**Stored data:**
# # # # # # #

import Summits.ABC.IUTFork.Conditional.WRowLicenceSocketMMixedOfK
import Summits.ABC.IUTFork.Conditional.WRowBrobergUniform
import HarnessLib

/-!
# Branch C / R-W, reading (U), M line: the M-SETTING twin of abc-iut-C-cert-2 gen 3's X-generic «Broberg-shaped data, INHABITED SIDE, over the
# MIXED-FIBRE socket» theorem `WRow.licence_of_brobergTypes_all` (`Conditional/WRowBrobergUniform`), at `X := pilotDataOfK D K`
# (abc-iut cell, branch C, row «C:BROBERG-M-TWIN» step (b); seat abc-iut-C-cert-2 gen 8; C LEAD KEY `KEY-abc-iut-C-cert-2-BROBERGMTWIN.md` 2026-08-27T15:16Z)

Record-only PROOF file (D-0012; 0 definitions, 0 `Prop` facts, nothing re-typed) of the abc-iut cell. TAKES NO SIDE on [IUTchIII] Cor. 3.12
(S. Mochizuki, *Inter-universal Teichmüller theory III*, Cor. 3.12 p. 173–174; Step (xi-f) p. 184; Thm. 3.11 (i) (Ind1)(Ind2) p. 154) or on
any author; «inhabited as typed» ≠ «asserted in print».

The K theorem is HAND-BUILT over abc-iut-w5-d180's K mixed-fibre socket `licence_settingPrVolSharp_of_mixedOrders_of_realises`: for ANY pilot
data `X` with `X.l = l ≥ 5` whose bad places lie over `3` (two types A/B: `e = eA`, `P_q = 12·eA/l` | `e = eB`, `P_q = eB/l`) and `47` (one type:
`e = eC`, `P_q = 4·eC/l`), `10l ∣ eA`, `30l ∣ eB`, `15l ∣ eC`, same-type completions `ℚ_p`-isomorphic, it names the five integers per type
(`D = e − 1`, `ρin = e/2` over `3` and `1` over `47`, the envelope members `min(3⁴ − 4eA, 3⁵ − 5eA)` …) and discharges the socket's packages and
TYPE-PROFILE cells (abc-iut-C-cert-2 gen 3's `WRow.broberg_cell{A,B,C}_num`, credited in the K file, BY NAME here). This seat's K→M transfer
mixed socket `WRowM.licence_tOfIdeleData_of_mixedOrdersK` (`WRowLicenceSocketMMixedOfK`, gen 8) takes THE SAME hypothesis functions — so the M
twin below is the K proof by SURGERY at `X := pilotDataOfK D K`: statement binders with `X ↦ pilotDataOfK D K`, conclusion ↦ the M-level licence of
the ambient section (every idele datum `r`, every analytic `logvK`, any `htq0/Sq/htq1`), final `refine` ↦ the transfer socket (realising binders
`tq t ht0 ht htq` dropped — the M setting realises by construction); EVERY package line and EVERY cell line is the K file's, VERBATIM.

* **`WRowM.licence_of_brobergTypes_all`** — the M twin (hypotheses `hXl, hl5, c, eA, eB, eC, hdA, hdB, hdC, hbad, h3, h47, hiso` VERBATIM at
  `X := pilotDataOfK D K`) ⟹ `Thm311ToCor312.Licence (settingPrVolSharpM D hlog (tOfIdeleData D r) (tqM … r …) …)`.

HONEST SCOPE: OUR sharp containers and Dupuy–Hilado's typed (Ind1)/(Ind2); STRONGER-THAN-PRINT hull reading; a socket discharges nothing;
NON-EMPTINESS of the datum type, admissibility / (P6), Szpiro-badness NOT claimed; existence of initial Θ-data over Broberg's point NOT claimed;
nothing about the printed GLOBAL inequality or the number-level corollary; typed ≠ proved; instantiated ≠ endorsed; no abc claim.
[cite: Mochizuki2012, IUTchI Def. 3.1 (b),(c),(e) pp. 61–62, Rmk. 3.1.5 p. 65, Ex. 3.2 (iv) p. 71; IUTchIII Cor. 3.12 Step (xi-d) p. 183,
(xi-f) p. 184, Thm. 3.11 (i) (Ind1)(Ind2) p. 154; IUTchIV Prop. 1.1 p. 9, Prop. 1.2 (i)(ii) p. 10, Prop. 1.4 (i)(ii) p. 13]
[cite: DupuyHilado2025, §3.3, §3.4, §3.9, §4.9, §4.12] [cite: NeukirchANT1999, Ch. II (5.5)–(5.7)] [claim: Mochizuki2012, status: disputed]
for every IUT sentence. PROOF-ONLY: no definitions.
-/

noncomputable section

open Set Function Metric NumberField IsDedekindDomain
open scoped Pointwise

namespace Summit.ABC.IUTFork.Conditional

open Thm311 Thm311.Real Cor312 Cor312.Setting Cor312Vol Cor312Vol.ExplicitDepth Cor312Prov Literature.IUT.LogThetaLattice
  Literature.IUT.LogVolume Literature.IUT.HodgeTheaters Literature.IUT.LogVolume.Cor22
open Literature.NumberTheory.NumberFields Literature.NumberTheory.GaloisRepresentations.Ultrametric
open Literature.NumberTheory.DiophantineGeometry Literature.NumberTheory.DiophantineGeometry.GenEll

section Own

variable {F K Fbar : Type} [Field F] [NumberField F] [Field K] [NumberField K] [Algebra F K]
  [Field Fbar] [Algebra F Fbar] [Algebra K Fbar] {E : WeierstrassCurve F} [E.IsElliptic] {l : ℕ}
  {Pb : BadPlacePredicates K} (D : InitialThetaData F K Fbar E l Pb) {logvK : PadicLogsVal K}
  (hlog : LogvAnalyticVal logvK) (r : ThetaData.IdeleData D)
  (M : Type) [Field M] [NumberField M]
  (archPk : ∀ (j : (thetaIndexOfInitial D).Label) (vQ : (thetaIndexOfInitial D).VQ),
    Set ((logShellsOfInitialDH D logvK).Packet j vQ))
  (archSub : ∀ (j : (thetaIndexOfInitial D).Label) (v : (thetaIndexOfInitial D).V),
    Set ((logShellsOfInitialDH D logvK).Packet j ((thetaIndexOfInitial D).over v)))
  (Ψ : ℤ → ∀ v : (thetaIndexOfInitial D).V, v ∈ (thetaIndexOfInitial D).Vbad →
    Set ((logShellsOfInitialDH D logvK).StarPacket v))
  (act : ℤ → ∀ v : (thetaIndexOfInitial D).V, v ∈ (thetaIndexOfInitial D).Vbad →
    (logShellsOfInitialDH D logvK).StarPacket v → Module.End ℚ ((logShellsOfInitialDH D logvK).StarPacket v))
  (Mmod : ℤ → ∀ j : (thetaIndexOfInitial D).LabelStar, Set ((logShellsOfInitialDH D logvK).GlobalPacket j.1))
  (region : ℤ → ∀ j : (thetaIndexOfInitial D).LabelStar, FinDivisor M → ∀ vQ : (thetaIndexOfInitial D).VQ,
    Set ((logShellsOfInitialDH D logvK).Packet j.1 vQ))
  (n : ℤ) {HT : Type} {LogLink : HT → HT → Type} {IsFull : ∀ {s t : HT}, LogLink s t → Prop}
  (lat : LGPGaussianLogThetaLattice LogLink IsFull)
  {Frd : Type} {IsoF : Frd → Frd → Type} {Ob : Frd → Type} {realify : Frd → Frd} {Strip : Type}
  {IsoS : Strip → Strip → Type}
  {Mv : ∀ v : (thetaIndexOfInitial D).V, v ∈ (thetaIndexOfInitial D).Vbad → Type} [∀ v h, Monoid (Mv v h)]
  (sig : GlobalLGPFrobenioidSignature (thetaIndexOfInitial D).lstar (thetaIndexOfInitial D).V
    (· ∈ (thetaIndexOfInitial D).Vbad) Frd IsoF Ob realify Strip IsoS Mv)
  (split : SplittingMonoids Mv) {ObΔ : Type}
  {N : ∀ v : (thetaIndexOfInitial D).V, v ∈ (thetaIndexOfInitial D).Vbad → Type} [∀ v h, Monoid (N v h)]
  (qData : QPilotData ObΔ N)
  (htq0 : ∀ (u : FinitePlace ℚ) (x : (thetaIndexOfInitial D).Fibre (Val.non u)),
    tqM D (ratChar u) u (natCast_ratChar_mem u) r x ≠ 0)
  (Sq : Finset (FinitePlace ℚ))
  (htq1 : ∀ (u : FinitePlace ℚ) (x : (thetaIndexOfInitial D).Fibre (Val.non u)), u ∉ Sq →
    ‖tqM D (ratChar u) u (natCast_ratChar_mem u) r x‖ = 1)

# # # # # # #

Every line above from the line with "twin below is" to the line with "HONEST SCOPE: OUR" is wanted, ends included; write them out exactly and add no other line.

**Output below:**
twin below is the K proof by SURGERY at `X := pilotDataOfK D K`: statement binders with `X ↦ pilotDataOfK D K`, conclusion ↦ the M-level licence of
the ambient section (every idele datum `r`, every analytic `logvK`, any `htq0/Sq/htq1`), final `refine` ↦ the transfer socket (realising binders
`tq t ht0 ht htq` dropped — the M setting realises by construction); EVERY package line and EVERY cell line is the K file's, VERBATIM.

* **`WRowM.licence_of_brobergTypes_all`** — the M twin (hypotheses `hXl, hl5, c, eA, eB, eC, hdA, hdB, hdC, hbad, h3, h47, hiso` VERBATIM at
  `X := pilotDataOfK D K`) ⟹ `Thm311ToCor312.Licence (settingPrVolSharpM D hlog (tOfIdeleData D r) (tqM … r …) …)`.

HONEST SCOPE: OUR sharp containers and Dupuy–Hilado's typed (Ind1)/(Ind2); STRONGER-THAN-PRINT hull reading; a socket discharges nothing;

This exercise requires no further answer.